── Data shown ──

import Mathlib
import Summits.ValiantsHypothesis.ValiantsHypothesis.Theses.PrincipalMinorColouring
import Literature.Computability.AlgebraicComplexity.ReadKDeterminantalRepresentationsProofs
import Summits.ValiantsHypothesis.ValiantsHypothesis.Theorems.PrincipalMinorColouringBorderBoundedRankTwoTransport
import Summits.ValiantsHypothesis.ValiantsHypothesis.Theorems.PrincipalMinorColouringBorderBoundedRankTwoStubDenseCount

/-!
# Route PrincipalMinorColouring — crux `BorderBoundedRankTwo` (stmt-ValiantsHypothesis-21038) PROVED:
# border rank-two impossibility for principal-minor expressions of the permanent

`BorderBoundedRankTwo` (T6 rung `r = 2` of `BorderBoundedRank`, stmt-3778): there is `n₀` such that for all
`n ≥ n₀`, every `R` and every colouring `κ : Fin R → Fin n × Fin n` of the `R` slots with colour classes of size
`≤ 2`, the coefficient function of `per_n(x+J)` is NOT in the closure (product topology on coefficient functions)
of the coefficient functions of `n! · det (I_R + diag(x ∘ κ) K)`, `K ∈ ℂ^{R×R}` — the permanent is not even a
LIMIT of rank-two principal-minor expressions.

This file is the composition `BorderBoundedRankTwo_of` of the registered line
`Cruxes/BorderBoundedRankTwo/Lines/closure_counting.lean` (val-width-lines-2), VERBATIM, over its two stubs, both
landed by name and signature in `namespace …Theorems.BorderBoundedRankTwoClosureCounting`:
* `stub_transport` (`…PrincipalMinorColouringBorderBoundedRankTwoTransport.lean`, val-width-21038-p1): border
  membership ⇒ for every injective placement `ζ` of `k` variables and every substitution of constants outside
  `ζ`, the `2^k` coefficients of the substituted permanent lie in `closure (NFImage k)` (images of Hrubeš–Joglekar's
  `2s × 2s` normal-form coefficient maps, `s ≤ 2k`);
* `stub_denseCount` (`…PrincipalMinorColouringBorderBoundedRankTwoStubDenseCount.lean`, val-width-21038-p2): if
  `closure (NFImage k)` is everything then `2^k ≤ 1 + (4k)^2`;
and the tree's universality of the permanent for well-placed variables (`exists_subst_perPoly_eq`, Hrubeš–Joglekar
2025 Thm. 3 / Thm. 7 via the read-once permanent tree gadget, `n ≥ |V k|`): with `k = 11` (`2^11 = 2048 > 1937`)
and `n₀ = |V 11| + 11` every vector would be such a limit — contradiction.

Calibration (honest): a corollary of Hrubeš–Joglekar 2025 (Lemma 1, Thm. 2, Thm. 7 — all proved in the tree) and
elementary topology ("images pass to closures"); it is NOT an open problem and NOT ≥ any open bound.  VP ≠ VNP is
not moved: the route's open content (`TotalRankNotQP`, quasi-polynomial total rank) is untouched.

## References
* P. Hrubeš, P. S. Joglekar, *On read-k projections of the determinant*, STACS 2025, LIPIcs 327, Art. 53,
  Lemma 1, Thms. 2, 3, 7, Cor. 8 (pp. 53:3–53:6). [HrubesJoglekar2025]
-/

noncomputable section

-- `Summit.ValiantsHypothesis.ValiantsHypothesis.…` is the tree's single-conjunct layout (Sub = Summit).
set_option linter.dupNamespace false

namespace Summit.ValiantsHypothesis.ValiantsHypothesis.Theorems.BorderBoundedRankTwoClosureCounting

open MvPolynomial Matrix
open Literature.Computability.AlgebraicComplexity
open Summit.ValiantsHypothesis.ValiantsHypothesis.Theses.PrincipalMinorColouring

/-- **`BorderBoundedRankTwo` (stmt-ValiantsHypothesis-21038) holds**: for `n ≥ |V 11| + 11` and every colouring
`κ` of the slots with classes of size `≤ 2`, the coefficient function of `per_n(x+J)` is not in the closure of the
coefficient functions of the rank-two principal-minor expressions `n! · det (I_R + diag(x ∘ κ) K)`.  The line's
composition `BorderBoundedRankTwo_of` verbatim: `k = 11`, diagonal placement `ζ i = (i, i)`, universality
`exists_subst_perPoly_eq` (`ringChar ℂ = 0 ≠ 2`), `stub_transport`, `stub_denseCount`, `norm_num`
(`2048 ≤ 1937` is false). [cite: HrubesJoglekar2025, Cor. 8 (p. 53:6)] -/
theorem borderBoundedRankTwo_proof : BorderBoundedRankTwo := by
  refine ⟨Fintype.card (ReadOnceTree.V 11) + 11, fun n hn R κ hκ hv => ?_⟩
  have hVn : Fintype.card (ReadOnceTree.V 11) ≤ n := by omega
  have h11 : 11 ≤ n := by omega
  set ζ : Fin 11 → Fin n × Fin n := fun i => (Fin.castLE h11 i, Fin.castLE h11 i) with hζ
  have hr : Function.Injective fun i => (ζ i).1 := fun i j h => Fin.castLE_injective h11 (by simpa [hζ] using h)
  have hc : Function.Injective fun i => (ζ i).2 := fun i j h => Fin.castLE_injective h11 (by simpa [hζ] using h)
  have hζinj : Function.Injective ζ := fun i j h => hr (congrArg Prod.fst h)
  have hF : ringChar ℂ ≠ 2 := by rw [ringChar.eq_zero]; norm_num
  have hall : ∀ c : (Fin 11 → Bool) → ℂ, c ∈ closure (NFImage 11) := by
    intro c
    obtain ⟨S, hS1, hS2, hS3⟩ := exists_subst_perPoly_eq hF hVn ζ hr hc c
    exact stub_transport n R κ hκ hv 11 ζ hζinj S c hS1 hS2 hS3
  have h := stub_denseCount 11 hall
  norm_num at h

end Summit.ValiantsHypothesis.ValiantsHypothesis.Theorems.BorderBoundedRankTwoClosureCounting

───

▸ Work order
Every line above with the word "Lemma" is to be copied out.

▸ Answer to the exercise
Calibration (honest): a corollary of Hrubeš–Joglekar 2025 (Lemma 1, Thm. 2, Thm. 7 — all proved in the tree) and
  Lemma 1, Thms. 2, 3, 7, Cor. 8 (pp. 53:3–53:6). [HrubesJoglekar2025]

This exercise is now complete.